namespace Literature.MathematicalPhysics.QuantumFieldTheory.Balaban1983to89.B8DentedCubeMemberBoxRowsL0

open scoped Matrix
open B6MultiLevelBoxOperator (N0 bigSide mlOp levC)
open B4Reflection242 (boxDom mem_boxDom blk nbrs mem_nbrs neumannLapK avgK card_nbrs)
open B7Prop1Explicit (e)
open B8Eq131Cubes (cube cube_anti)
open B8CubeMemberBoxDomains (shift boxP add_shift_sub_shift)
open B8CubeMemberBoxDomainsL0 (mem_boxDom_of_mem_cube_zero blockMap_pow_zero)
open B8CubeMemberTorusDomainsDented (levD levD_le levD_pos_iff)
open B8CubeMemberBoxRows (K_row_sum sum_nbrs_real pow_dvd_shift blk_add_eq_iff blockMap_eq_blk add_shift_single)
open B8CubeMemberBoxRowsL0 (mlOp_row_sum corner_blkOf_of_lev_zero eq_corner_of_blkOf_eq_of_level_zero QB_level_zero)
open B8DentedCubeMemberBoxTowers (tower_iff_levD_eq towerBlock_subset_sq_zero good_of_K_ne_zero)
open B8Eq348CubeMemberKKT (abs_e_apply_le)
open B6Geom246MultiLevelBoxL0 (bset blkOf blkOf_val blkOf_eq_iff_blk corner corner_mem blkOf_corner lev_eq_of_blkOf_eq exists_blkOf_eq)
open B6Ineq268MultiLevelBoxL0 (W W_eq QB QB_apply)
open Node00 (CubeB8D)
open Literature.MathematicalPhysics.QuantumLattice (blockMap)

variable {d : ℕ}

/-! ## §2 THE ROW DICTIONARY at every site of `□₀` with neighbours in `□₀` -/

open Classical in
/-- **THE ROW DICTIONARY, LEVEL `0` INCLUDED.**  Let `K` be the explicit flat multi-level Dirichlet matrix of `prop6_cubeMember_flat_of_real` at truncation `n` (`L = ℓ + 1`,
restriction sets `cubeLamS … n`, weights `w` with `w_j·L^{−2(d+1)j} = η⁻²·levC d ℓ a j` for `j ≤ n`), `S = □₀`, and let `x ∈ □₀` have all its `2(d+1)` lattice neighbours
in `□₀`.  Then for EVERY lattice function `g`: `Σ_{z∈□₀} K(x,z)·g(z) = η⁻²·Σ_{y∈X} Δ′_a(x + t, y)·g(y − t)`, `Δ′_a = mlOp` of p21 at the member `cubeDomainsL0`.  Both rows are
`η⁻²(−Δ)` on the neighbours plus ONE averaging term at the tower level `j(x) = levL0(x + t) ∈ {0, …, n}`, whose block translates onto the block of `x + t` (`Lʲ ∣ t`).
[cite: Balaban1985RegularSpaces, (1.91) p.91, (1.131) p.99, p.98; Balaban1984PropagatorsII, (2.13)–(2.14) p.225, (2.1)–(2.4) p.224] -/
theorem row_eq_mlOp_row {ℓ Mh K' : ℕ} {Ω : ℕ → Set (Fin (d + 1) → ℤ)} (hℓ : 1 ≤ ℓ) (hMh2 : 2 ≤ Mh) (c : CubeB8D (d + 1) (ℓ + 1) K' Ω) {R : ℕ}
    (D : B6MultiLevelBoxOperatorL0.Domains d ℓ Mh c.k (boxP ℓ c.M c.ρ c.k c.k) R) (hD : D.lev = levD Mh c)
   {η : ℝ} (w aw : ℕ → ℝ)
    (hw : ∀ j, j ≤ c.k → w j * (((((ℓ + 1 : ℕ) : ℝ) ^ (d + 1))⁻¹) ^ j) ^ 2 = (η ^ 2)⁻¹ * levC d ℓ aw j)
    (K : (Fin (d + 1) → ℤ) → (Fin (d + 1) → ℤ) → ℝ)
    (hK : ∀ x z, K x z = ((η ^ 2)⁻¹ * ∑ μ : Fin (d + 1), ((2 : ℝ) * (if z = x then (1 : ℝ) else 0) - (if z = x + e μ then (1 : ℝ) else 0)
        - (if z = x - e μ then (1 : ℝ) else 0))) +
        (∑ j ∈ Finset.range (c.k + 1), (if blockMap ((ℓ + 1) ^ j) x ∈ c.lamS j ∧
            blockMap ((ℓ + 1) ^ j) z = blockMap ((ℓ + 1) ^ j) x then
          w j * (((((ℓ + 1 : ℕ) : ℝ) ^ (d + 1))⁻¹) ^ j) ^ 2 else 0)))
    (S : Finset (Fin (d + 1) → ℤ)) (hS : ∀ z, z ∈ S ↔ z ∈ c.sq 0)
    (y : ↥(boxDom (N0 ℓ Mh c.k (boxP ℓ c.M c.ρ c.k c.k)))) {x : Fin (d + 1) → ℤ} (hyx : y.1 = x + shift ℓ Mh c.a c.ρ c.k c.k)
    (hx : x ∈ cube (ℓ + 1) c.a c.M c.ρ c.k 0) (hxe : ∀ μ, x + e μ ∈ cube (ℓ + 1) c.a c.M c.ρ c.k 0 ∧ x - e μ ∈ cube (ℓ + 1) c.a c.M c.ρ c.k 0)
    (g : (Fin (d + 1) → ℤ) → ℝ) :
    ∑ z ∈ S, K x z * g z
      = (η ^ 2)⁻¹ * ∑ y' : ↥(boxDom (N0 ℓ Mh c.k (boxP ℓ c.M c.ρ c.k c.k))),
          mlOp (N0 ℓ Mh c.k (boxP ℓ c.M c.ρ c.k c.k)) ℓ c.k (levD Mh c) aw y y' * g (y'.1 - shift ℓ Mh c.a c.ρ c.k c.k) := by
  have hL : 1 ≤ ℓ + 1 := Nat.succ_pos ℓ
  set t := shift ℓ Mh c.a c.ρ c.k c.k with ht
  have h00 : cube (ℓ + 1) c.a c.M c.ρ c.k 0 = c.sq 0 := c.sq_zero.symm
  have hxS : x ∈ S := (hS x).mpr (by rw [← h00]; exact hx)
  have hxeS : ∀ μ, x + e μ ∈ S ∧ x - e μ ∈ S := fun μ =>
    ⟨(hS _).mpr (by rw [← h00]; exact (hxe μ).1), (hS _).mpr (by rw [← h00]; exact (hxe μ).2)⟩
  -- the consumer's row
  rw [K_row_sum (ℓ + 1) c.k c.lamS w K (by simpa using hK) S hxS hxeS g]
  -- p21's row at `y`, read through the member
  have hnb : ∀ μ, y.1 + Pi.single μ 1 ∈ boxDom (N0 ℓ Mh c.k (boxP ℓ c.M c.ρ c.k c.k)) ∧
      y.1 - Pi.single μ 1 ∈ boxDom (N0 ℓ Mh c.k (boxP ℓ c.M c.ρ c.k c.k)) := by
    intro μ
    obtain ⟨h1, h2⟩ := add_shift_single t x μ
    rw [hyx]
    exact ⟨by rw [h1]; exact mem_boxDom_of_mem_cube_zero hℓ hMh2 c.a c.one_le_k le_rfl (hxe μ).1,
      by rw [h2]; exact mem_boxDom_of_mem_cube_zero hℓ hMh2 c.a c.one_le_k le_rfl (hxe μ).2⟩
  have hrow := mlOp_row_sum D aw y hnb (fun z => g (z - t))
  rw [show (levD Mh c) = D.lev from hD.symm, hrow]
  -- the Laplacian parts agree after translating back
  obtain hj := fun μ => add_shift_single t x μ
  have hlap : ∑ μ : Fin (d + 1), (2 * g (y.1 - t) - g (y.1 + Pi.single μ 1 - t) - g (y.1 - Pi.single μ 1 - t))
      = ∑ μ : Fin (d + 1), (2 * g x - g (x + e μ) - g (x - e μ)) := by
    refine Finset.sum_congr rfl fun μ _ => ?_
    rw [hyx, (hj μ).1, (hj μ).2]
    simp only [ht, add_shift_sub_shift]
  rw [hlap, mul_add]
  congr 1
  -- the averaging parts: the sum over levels collapses to the tower level `j₀ = levD (x + t)`
  set j₀ := D.lev y.1 with hj₀
  have hj₀' : levD Mh c (x + t) = j₀ := by rw [hj₀, hyx, hD]
  have hj₀n : j₀ ≤ c.k := by rw [← hj₀']; exact levD_le Mh c _
  have hcollapse : ∀ j ∈ Finset.range (c.k + 1),
      (if blockMap ((ℓ + 1) ^ j) x ∈ c.lamS j then
        w j * (((((ℓ + 1 : ℕ) : ℝ) ^ (d + 1))⁻¹) ^ j) ^ 2 *
          ∑ z ∈ S.filter (fun z => blockMap ((ℓ + 1) ^ j) z = blockMap ((ℓ + 1) ^ j) x), g z else 0)
      = if j₀ = j then w j * (((((ℓ + 1 : ℕ) : ℝ) ^ (d + 1))⁻¹) ^ j) ^ 2 *
          ∑ z ∈ S.filter (fun z => blockMap ((ℓ + 1) ^ j) z = blockMap ((ℓ + 1) ^ j) x), g z else 0 := by
    intro j hj
    have hjn : j ≤ c.k := Nat.lt_succ_iff.mp (Finset.mem_range.mp hj)
    have hiff := tower_iff_levD_eq c hjn hx (Mh := Mh)
    rw [hj₀'] at hiff
    by_cases h : blockMap ((ℓ + 1) ^ j) x ∈ c.lamS j
    · rw [if_pos h, if_pos (hiff.mp h)]
    · rw [if_neg h, if_neg (fun h' => h (hiff.mpr h'))]
  rw [Finset.sum_congr rfl hcollapse, Finset.sum_ite_eq, if_pos (Finset.mem_range.mpr (Nat.lt_succ_of_le hj₀n))]
  -- `x` is at tower level `j₀`
  have htower : blockMap ((ℓ + 1) ^ j₀) x ∈ c.lamS j₀ :=
    (tower_iff_levD_eq c hj₀n hx (Mh := Mh)).mpr hj₀'
  -- the block sums agree under `z ↦ z + t` (`L^{j₀} ∣ t`)
  have hdvd : ∀ i, (((ℓ + 1) ^ j₀ : ℕ) : ℤ) ∣ t i := fun i => by
    have := pow_dvd_shift ℓ Mh c.a c.ρ hj₀n le_rfl i (d := d)
    push_cast at this ⊢; exact this
  have hb : 1 ≤ (ℓ + 1) ^ j₀ := Nat.one_le_pow _ _ hL
  have hyt : y.1 = x + t := hyx
  have hblocks : (∑ z ∈ S.filter (fun z => blockMap ((ℓ + 1) ^ j₀) z = blockMap ((ℓ + 1) ^ j₀) x), g z)
      = ∑ y' ∈ (boxDom (N0 ℓ Mh c.k (boxP ℓ c.M c.ρ c.k c.k))).filter (fun y' => blk ((ℓ + 1) ^ j₀) y' = blk ((ℓ + 1) ^ j₀) y.1),
          g (y' - t) := by
    refine Finset.sum_nbij' (fun z => z + t) (fun y' => y' - t) ?_ ?_ ?_ ?_ ?_
    · intro z hz
      rw [Finset.mem_filter] at hz ⊢
      obtain ⟨hzS, hzq⟩ := hz
      have hzq' : blk ((ℓ + 1) ^ j₀) z = blk ((ℓ + 1) ^ j₀) x := by rw [← blockMap_eq_blk, ← blockMap_eq_blk]; exact hzq
      have hz0 : z ∈ cube (ℓ + 1) c.a c.M c.ρ c.k 0 := by
        rw [h00]; exact towerBlock_subset_sq_zero c hj₀n htower hzq
      refine ⟨mem_boxDom_of_mem_cube_zero hℓ hMh2 c.a c.one_le_k le_rfl hz0, ?_⟩
      rw [hyt]; exact (blk_add_eq_iff hb hdvd z x).mpr hzq'
    · intro y' hy'
      rw [Finset.mem_filter] at hy' ⊢
      obtain ⟨hyb, hyq⟩ := hy'
      have hq : blk ((ℓ + 1) ^ j₀) (y' - t) = blk ((ℓ + 1) ^ j₀) x := by
        rw [← blk_add_eq_iff hb hdvd (y' - t) x, sub_add_cancel, ← hyt]; exact hyq
      refine ⟨(hS _).mpr ?_, ?_⟩
      · exact towerBlock_subset_sq_zero c hj₀n htower (by rw [blockMap_eq_blk]; exact hq)
      · rw [blockMap_eq_blk, blockMap_eq_blk]; exact hq
    · intro z _; exact add_sub_cancel_right z t
    · intro y' _; exact sub_add_cancel y' t
    · intro z _; rw [add_sub_cancel_right]
  rw [hblocks, ← mul_assoc, hw j₀ hj₀n, mul_assoc]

◆ **REQUIRED ACTION**
Wherever a line of the listing above contains the string "DICTIONARY", copy that line.

◆ **RESPONSE TO THIS EXERCISE**
/-! ## §2 THE ROW DICTIONARY at every site of `□₀` with neighbours in `□₀` -/
/-- **THE ROW DICTIONARY, LEVEL `0` INCLUDED.**  Let `K` be the explicit flat multi-level Dirichlet matrix of `prop6_cubeMember_flat_of_real` at truncation `n` (`L = ℓ + 1`,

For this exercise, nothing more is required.